__WORK REQUIRED__
All that should be output is the block of lines below from the line with "namespace Literature.Analysis.FluidPDE" to the line with "and the tree's", both included, exactly as written.

__DATASET RECORDS__

import Literature.Analysis.FluidPDE.TaoFiniteEnergyLerayHopf
import Literature.Analysis.FluidPDE.KNSSTypeIIContinuation
import Literature.Analysis.FluidPDE.LerayLocalRegularH1Proofs
import Literature.Analysis.FluidPDE.TaoEnstrophyLocalisationLeaves
import Literature.Analysis.FluidPDE.NSH1BoundedSmoothing
import Literature.Analysis.FluidPDE.TaoQuantitativeClass
import Literature.Analysis.FluidPDE.NSCriticalClosureTao2021
import HarnessLib

/-!
# Bounded finite-energy classical Navier–Stokes solutions on `ℝ³` are in the Sobolev (BKM / Tao)
# class on every `[δ, T]`, `δ > 0`

Analysis/FluidPDE proof file (theorems only: no definition, no named fact). It assembles, for
the smallest class in which the tree states the Pałasek-tower / `ns-blowup` cruxes — classical
solutions of the unforced system on the closed slab `[0, T] × ℝ³` with **bounded velocity**
`sup_{[0,T]×ℝ³} |u| < ∞` and **bounded energy** `sup_t ∫|u(t)|² < ∞` —, the classical parabolic
regularisation in the `L²` Sobolev scale:

> for every `0 < δ < T`, all `L²` Sobolev norms `sup_{t ∈ [δ,T]} ‖∇ⁿu(t)‖_{L²}` are finite
> (`HasBoundedSobolevNormsOn (Icc δ T) u`), and (unit viscosity) the translate `u(· + δ)` is the
> velocity of a solution in Tao's (2013) smooth `H¹` class on `[0, T - δ]` (`IsTaoSolutionOn`:
> `u, ∂ₜu, q ∈ L^∞_t H^k_x` for all `k`, `u ∈ C_t L²`, for a suitable pressure `q`).

This is Robinson–Rodrigo–Sadowski 2016, Thm. 8.17 in the Serrin class `L²(0,T; L^∞)` ("is smooth
on `(0, T]` and for every `ε > 0` is a strong solution on `[ε, T]`") followed by the parabolic
smoothing of strong solutions (RRS Thm. 7.5 / Tao 2013, Cor. 11.1), in the whole-space classical
rendering of the tree; every input is a theorem of the tree:

* Tao 2013, Lemma 8.1 — finite-energy classical solutions are Leray–Hopf
  (`isLerayHopfOn_of_finiteEnergy`, discharged);
* RRS Thm. 8.17, `H¹` clause — a Leray–Hopf solution in a Serrin class is `H¹`-regular on `(0, T]`
  (`leray_continuation_H1_of_leray_local_strong_H1` + `limsup_eH1NormSq_lt_top_of_serrin`, fed by
  the discharged `leray_local_regular_H1_holds`), for the class `L²_t L^∞_x` of a bounded field
  (`memLqLp_two_top_of_bound`);
* the instantaneous Sobolev smoothing of `H¹`-bounded classical solutions
  (`IsClassicalNSSolutionOn.hasBoundedSobolevNormsOn_of_h1Bounded`, `NSH1BoundedSmoothing.lean`);
* the embedding of the tree's Sobolev class in Tao's class
  (`IsHkClassicalSolutionOn.exists_isTaoSolutionOn`, `TaoQuantitativeClass.lean`, `ν = 1`).

* `IsClassicalNSSolutionOn.isH1RegularOn_Ioc_of_bounded` — `u` is `H¹`-regular on `(0, T]`.
* `IsClassicalNSSolutionOn.hasBoundedSobolevNormsOn_Icc_of_bounded` — the Sobolev class on
  `[δ, T]`, every `0 < δ < T` (general viscosity `ν > 0`).
* `IsClassicalNSSolutionOn.isHkClassicalSolutionOn_translate_of_bounded`,
  `IsClassicalNSSolutionOn.exists_isTaoSolutionOn_translate_of_bounded` — unit viscosity: the
  translate `u(· + δ)` is in the tree's class `IsHkClassicalSolutionOn` on `[0, T - δ]` and is the
  velocity of a Tao-class solution there.

Consumer: the discharge of the named fact `ns_backward_uniqueness_finiteEnergy`
(`NSBackwardUniquenessFiniteEnergy.lean`; backward uniqueness by the log-convexity method needs
`w = u₁ - u₂ ∈ C([δ,T]; H²) ∩ C¹([δ,T]; L²)`). WHAT THIS IS NOT: not a regularity claim for
Navier–Stokes — a-priori smoothing for GIVEN bounded solutions on a fixed slab.

## Mathlib / tree search

Tree (`lean search 'of_bounded_classical|SobolevNormsOn.*of_bounded|h1Bounded'`):
`exists_uniform_iteratedFDeriv_bound_of_bounded_classical` (KNSS (4.10): pointwise derivative
bounds, not `L²`), `hasSmoothExtensionPast_of_bounded_holds` (continuation past `T`, exports no
class), `hasBoundedSobolevNormsOn_Ico_of_norm_le` (needs the class on `[0, T″]` as a hypothesis),
`hasBoundedSobolevNormsOn_of_h1Bounded` (needs the `H¹` bound as a hypothesis) — the composition
below was missing (2026-08-27). Mathlib: `eLpNorm`/`MemLp` bookkeeping only.

## References

* J. C. Robinson, J. L. Rodrigo, W. Sadowski, *The Three-Dimensional Navier–Stokes Equations*,
  CUP 2016, Lemma 8.16–Thm. 8.17 (PDF pp. 130–131), Thm. 7.5 (p. 118). [RobinsonRodrigoSadowski2016]
* T. Tao, *Localisation and compactness properties of the Navier–Stokes global regularity
  problem*, Anal. PDE 6 (2013) = arXiv:1108.1165, Lemma 8.1, Thm. 5.4, Cor. 11.1. [Tao2011]
-/

noncomputable section

open MeasureTheory Set Function Filter Topology
open scoped NNReal ENNReal ContDiff

namespace Literature.Analysis.FluidPDE

variable {T ν : ℝ} {u : ℝ → (EuclideanSpace ℝ (Fin 3)) → (EuclideanSpace ℝ (Fin 3))} {p : ℝ → (EuclideanSpace ℝ (Fin 3)) → ℝ}

/-! ### `H¹`-regularity on `(0, T]` (RRS Thm. 8.17 in the class `L²_t L^∞_x`) -/

/-- **A bounded finite-energy classical solution is `H¹`-regular on `(0, T]`** (Robinson–Rodrigo–
Sadowski 2016, Thm. 8.17, second clause, in the Serrin class `L²(0,T;L^∞)`): for a classical
solution of the unforced system on `[0, T] × ℝ³` (`ν > 0`) with bounded velocity and bounded
energy, `t ↦ ‖u(t)‖²_{H¹}` is finite and continuous on `(0, T]`. The solution is Leray–Hopf
(Tao 2013, Lemma 8.1, `isLerayHopfOn_of_finiteEnergy`), lies in `L²_t L^∞_x`
(`memLqLp_two_top_of_bound`), and the tree's discharged local `H¹` theory
(`leray_local_regular_H1_holds`) gives the `H¹` clause through
`leray_continuation_H1_of_leray_local_strong_H1` and `limsup_eH1NormSq_lt_top_of_serrin`.
[cite: RobinsonRodrigoSadowski2016, Thm. 8.17 (PDF p. 131)] -/
theorem IsClassicalNSSolutionOn.isH1RegularOn_Ioc_of_bounded
    (h : IsClassicalNSSolutionOn (Icc 0 T) ν 0 u p) (hν : 0 < ν) (hT : 0 < T)
    (hfe : ∃ A : ℝ≥0∞, A < ⊤ ∧ ∀ t ∈ Icc 0 T, ∫⁻ x, ‖u t x‖ₑ ^ 2 ≤ A)
    {M : ℝ} (hM : ∀ t ∈ Icc 0 T, ∀ x, ‖u t x‖ ≤ M) : IsH1RegularOn (Ioc 0 T) u := by
  have hLH : IsLerayHopfOn T ν 0 (u 0) u :=
    (Literature.Analysis.FluidPDE.isLerayHopfOn_of_finiteEnergy h hν hT hfe).1
  -- `u` lies in the Serrin class `L²(0, T; L^∞)`
  have hS : MemLqLp 2 ∞ u (Ioo 0 T) :=
    memLqLp_two_top_of_bound (fun t ht => (h.contDiff_velocity ⟨ht.1.le, ht.2.le⟩).continuous)
      fun t ht x => hM t ⟨ht.1.le, ht.2.le⟩ x
  have h₁ : leray_local_strong_H1 := leray_local_strong_H1_of_regular leray_local_regular_H1_holds
  have h₂ : tao2011_H1_local_almost_regular :=
    tao2011_H1_local_almost_regular_of_leray leray_local_regular_H1_holds
  obtain ⟨c', hc', hL2⟩ := h₂
  have hA := (lintegral_ofReal_rpow_serrin_lt_top (q := 2) (r := ∞) (u := u) (T := T) (by simp)
    serrin_exponents_two_top hS).ne
  exact leray_continuation_H1_of_leray_local_strong_H1 h₁ ν T hν hT (u 0) u hLH
    fun α β hα hαβ hβ hregI =>
      limsup_eH1NormSq_lt_top_of_serrin hL2 hc' hν hLH (by simp) hA hα hαβ hβ hregI

/-! ### The Sobolev class on `[δ, T]` -/

/-- The classical `L²` gradient norm is the weak dissipation: for a `C¹` field,
`∫⁻ ‖D¹v‖ₑ² ≤ ‖v‖²_{H¹}` (`‖Dv‖_op² ≤ |Dv|²_F`, and the classical derivative is a weak gradient, at
which the infimum `eWeakGradL2Sq` is attained). [folklore] -/
private theorem lintegral_enorm_iteratedFDeriv_one_sq_le_eH1NormSq {v : (EuclideanSpace ℝ (Fin 3)) → (EuclideanSpace ℝ (Fin 3))} (hv : ContDiff ℝ 1 v) :
    ∫⁻ x, ‖iteratedFDeriv ℝ 1 v x‖ₑ ^ 2 ≤ eH1NormSq v := by
  have hG : HasWeakGradient v (fderiv ℝ v) := hasWeakGradient_fderiv_of_contDiff hv
  calc ∫⁻ x, ‖iteratedFDeriv ℝ 1 v x‖ₑ ^ 2
      ≤ ∫⁻ x, ENNReal.ofReal (frobeniusNormSq (fderiv ℝ v x)) := by
        refine lintegral_mono fun x => ?_
        rw [← ofReal_norm, norm_iteratedFDeriv_one, ← ENNReal.ofReal_pow (norm_nonneg _)]
        exact ENNReal.ofReal_le_ofReal (sq_opNorm_le_frobeniusNormSq _)
    _ = eWeakGradL2Sq v := (eWeakGradL2Sq_eq_of_hasWeakGradient hG).symm
    _ ≤ eH1NormSq v := le_add_self

/-- **Bounded finite-energy classical solutions have all `L²` Sobolev norms bounded on `[δ, T]`,
`0 < δ < T`** (RRS 2016, Thm. 8.17 with Thm. 7.5; Tao 2013, Cor. 11.1: parabolic smoothing of
strong solutions). From `isH1RegularOn_Ioc_of_bounded` the squared `H¹` norm is bounded on the
compact `[δ/2, T]`; the translate `u(· + δ/2)` is then an `H¹`-bounded classical solution on
`[0, T - δ/2]`, to which the tree's smoothing theorem
`IsClassicalNSSolutionOn.hasBoundedSobolevNormsOn_of_h1Bounded` applies with `ε = δ/2`.
[cite: RobinsonRodrigoSadowski2016, Thm. 8.17 and Thm. 7.5 (PDF pp. 131, 118)] -/
theorem IsClassicalNSSolutionOn.hasBoundedSobolevNormsOn_Icc_of_bounded
    (h : IsClassicalNSSolutionOn (Icc 0 T) ν 0 u p) (hν : 0 < ν) (hT : 0 < T)
    (hfe : ∃ A : ℝ≥0∞, A < ⊤ ∧ ∀ t ∈ Icc 0 T, ∫⁻ x, ‖u t x‖ₑ ^ 2 ≤ A)
    {M : ℝ} (hM : ∀ t ∈ Icc 0 T, ∀ x, ‖u t x‖ ≤ M) {δ : ℝ} (hδ : 0 < δ) (hδT : δ < T) :
    HasBoundedSobolevNormsOn (Icc δ T) u := by
  -- the `H¹` bound on `[δ/2, T]`
  have hreg : IsH1RegularOn (Icc (δ / 2) T) u :=
    (h.isH1RegularOn_Ioc_of_bounded hν hT hfe hM).mono fun t ht => ⟨by linarith [ht.1], ht.2⟩
  obtain ⟨A, hAtop, hA⟩ := hreg.exists_forall_le isCompact_Icc subset_rfl
  -- the translate by `a = δ/2`
  set a : ℝ := δ / 2 with ha
  have ha0 : 0 < a := by positivity
  have haT : 0 < T - a := by rw [ha]; linarith
  set u' : ℝ → (EuclideanSpace ℝ (Fin 3)) → (EuclideanSpace ℝ (Fin 3)) := fun t => u (t + a) with hu'
  set p' : ℝ → (EuclideanSpace ℝ (Fin 3)) → ℝ := fun t => p (t + a) with hp'
  have hmaps : ∀ t ∈ Icc 0 (T - a), t + a ∈ Icc a T := fun t ht =>
    ⟨by linarith [ht.1], by linarith [ht.2]⟩
  have h' : IsClassicalNSSolutionOn (Icc 0 (T - a)) ν 0 u' p' := by
    have htr := h.comp_add_right a
    have h0 : (fun t => (0 : ℝ → (EuclideanSpace ℝ (Fin 3)) → (EuclideanSpace ℝ (Fin 3))) (t + a)) = 0 := rfl
    rw [h0] at htr
    exact htr.mono (fun t ht => ⟨by linarith [ht.1, ha0], by linarith [ht.2]⟩)
      (uniqueDiffOn_Icc haT)
  -- `L²` and `H¹` bounds of the translate on `[0, T - a]`
  have hAnn : A = ((A.toNNReal : ℝ≥0) : ℝ≥0∞) := (ENNReal.coe_toNNReal hAtop.ne).symm
  have hE : ∃ C : ℝ≥0, ∀ t ∈ Icc 0 (T - a), ∫⁻ x, ‖u' t x‖ₑ ^ 2 ≤ C := by
    refine ⟨A.toNNReal, fun t ht => ?_⟩
    rw [← hAnn]
    exact le_trans le_self_add (hA (t + a) (hmaps t ht))
  have hH : ∃ C : ℝ≥0, ∀ t ∈ Icc 0 (T - a), ∫⁻ x, ‖iteratedFDeriv ℝ 1 (u' t) x‖ₑ ^ 2 ≤ C := by
    refine ⟨A.toNNReal, fun t ht => ?_⟩
    rw [← hAnn]
    have hv : ContDiff ℝ 1 (u' t) :=
      (h.contDiff_velocity ⟨ha0.le.trans (hmaps t ht).1, (hmaps t ht).2⟩).of_le (by norm_cast)
    exact (lintegral_enorm_iteratedFDeriv_one_sq_le_eH1NormSq hv).trans (hA (t + a) (hmaps t ht))
  -- smoothing on `[a, T - a]` for the translate, i.e. on `[δ, T]` for `u`
  have haT' : a < T - a := by rw [ha]; linarith
  have hB : HasBoundedSobolevNormsOn (Icc a (T - a)) u' :=
    h'.hasBoundedSobolevNormsOn_of_h1Bounded hν haT hE hH ha0 haT'
  intro n
  obtain ⟨C, hC⟩ := hB n
  refine ⟨C, fun t ht => ?_⟩
  have hs : t - a ∈ Icc a (T - a) := ⟨by rw [ha]; linarith [ht.1], by linarith [ht.2]⟩
  have := hC (t - a) hs
  simpa only [hu', sub_add_cancel] using this

/-! ### Unit viscosity: the translate is in the tree's and in Tao's class -/

/-- **The translate `u(· + δ)` of a bounded finite-energy classical solution (`ν = 1`) lies in the
tree's Sobolev class `IsHkClassicalSolutionOn` on `[0, T - δ]`** (all `sup_t ‖∇ⁿu‖_{L²}` finite):
`hasBoundedSobolevNormsOn_Icc_of_bounded` read in the `eLpNorm` form of that class.
[cite: RobinsonRodrigoSadowski2016, Thm. 8.17 and Thm. 7.5 (PDF pp. 131, 118)] -/
theorem IsClassicalNSSolutionOn.isHkClassicalSolutionOn_translate_of_bounded
    (h : IsClassicalNSSolutionOn (Icc 0 T) 1 0 u p) (hT : 0 < T)
    (hfe : ∃ A : ℝ≥0∞, A < ⊤ ∧ ∀ t ∈ Icc 0 T, ∫⁻ x, ‖u t x‖ₑ ^ 2 ≤ A)
    {M : ℝ} (hM : ∀ t ∈ Icc 0 T, ∀ x, ‖u t x‖ ≤ M) {δ : ℝ} (hδ : 0 < δ) (hδT : δ < T) :
    IsHkClassicalSolutionOn (Icc 0 (T - δ)) (fun t => u (t + δ)) (fun t => p (t + δ)) := by
  have hδT' : 0 < T - δ := sub_pos.2 hδT
  have h' : IsClassicalNSSolutionOn (Icc 0 (T - δ)) 1 0 (fun t => u (t + δ)) (fun t => p (t + δ)) := by
    have htr := h.comp_add_right δ
    have h0 : (fun t => (0 : ℝ → (EuclideanSpace ℝ (Fin 3)) → (EuclideanSpace ℝ (Fin 3))) (t + δ)) = 0 := rfl
    rw [h0] at htr
    exact htr.mono (fun t ht => ⟨by linarith [ht.1, hδ], by linarith [ht.2]⟩)
      (uniqueDiffOn_Icc hδT')
  have hB : HasBoundedSobolevNormsOn (Icc δ T) u :=
    h.hasBoundedSobolevNormsOn_Icc_of_bounded one_pos hT hfe hM hδ hδT
  refine ⟨h', fun n => ?_⟩
  obtain ⟨Cn, hCn⟩ := hB n
  refine ⟨max 1 Cn, fun s hs => ?_⟩
  have ht : s + δ ∈ Icc δ T := ⟨by linarith [hs.1], by linarith [hs.2]⟩
  calc eLpNorm (iteratedFDeriv ℝ n (u (s + δ))) 2 volume
      ≤ max 1 (Cn : ℝ≥0∞) := eLpNorm_two_le_max_of_lintegral_sq_le (hCn _ ht)
    _ = ((max 1 Cn : ℝ≥0) : ℝ≥0∞) := by rw [ENNReal.coe_max, ENNReal.coe_one]

/-- **The translate `u(· + δ)` of a bounded finite-energy classical solution (`ν = 1`) is the
velocity of a Tao-class solution on `[0, T - δ]`**: there is a pressure `q` with
`IsTaoSolutionOn (T - δ) 1 (u δ) (u(· + δ)) q` — `u(· + δ), ∂ₜu(· + δ), q ∈ L^∞_t H^k_x` for every
`k`, `u(· + δ) ∈ C([0, T - δ]; L²)` (Tao 2013, Thm. 5.4; the tree's embedding
`IsHkClassicalSolutionOn.exists_isTaoSolutionOn`). The pressure `q` has the same spatial gradient
as `p(· + δ)` (both pairs are classical solutions with the same velocity).
[cite: Tao2011, Thm. 5.4 and Cor. 11.1] [cite: RobinsonRodrigoSadowski2016, Thm. 8.17 (PDF p. 131)] -/
theorem IsClassicalNSSolutionOn.exists_isTaoSolutionOn_translate_of_bounded
    (h : IsClassicalNSSolutionOn (Icc 0 T) 1 0 u p) (hT : 0 < T)
    (hfe : ∃ A : ℝ≥0∞, A < ⊤ ∧ ∀ t ∈ Icc 0 T, ∫⁻ x, ‖u t x‖ₑ ^ 2 ≤ A)
    {M : ℝ} (hM : ∀ t ∈ Icc 0 T, ∀ x, ‖u t x‖ ≤ M) {δ : ℝ} (hδ : 0 < δ) (hδT : δ < T) :
    ∃ q : ℝ → (EuclideanSpace ℝ (Fin 3)) → ℝ, IsTaoSolutionOn (T - δ) 1 (u δ) (fun t => u (t + δ)) q := by
  have hHk := h.isHkClassicalSolutionOn_translate_of_bounded hT hfe hM hδ hδT
  obtain ⟨q, hq⟩ := hHk.exists_isTaoSolutionOn (sub_pos.2 hδT)
  refine ⟨q, ?_⟩
  simpa only [zero_add] using hq

end Literature.Analysis.FluidPDE

end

__RESULT__
namespace Literature.Analysis.FluidPDE

variable {T ν : ℝ} {u : ℝ → (EuclideanSpace ℝ (Fin 3)) → (EuclideanSpace ℝ (Fin 3))} {p : ℝ → (EuclideanSpace ℝ (Fin 3)) → ℝ}

/-! ### `H¹`-regularity on `(0, T]` (RRS Thm. 8.17 in the class `L²_t L^∞_x`) -/

/-- **A bounded finite-energy classical solution is `H¹`-regular on `(0, T]`** (Robinson–Rodrigo–
Sadowski 2016, Thm. 8.17, second clause, in the Serrin class `L²(0,T;L^∞)`): for a classical
solution of the unforced system on `[0, T] × ℝ³` (`ν > 0`) with bounded velocity and bounded
energy, `t ↦ ‖u(t)‖²_{H¹}` is finite and continuous on `(0, T]`. The solution is Leray–Hopf
(Tao 2013, Lemma 8.1, `isLerayHopfOn_of_finiteEnergy`), lies in `L²_t L^∞_x`
(`memLqLp_two_top_of_bound`), and the tree's discharged local `H¹` theory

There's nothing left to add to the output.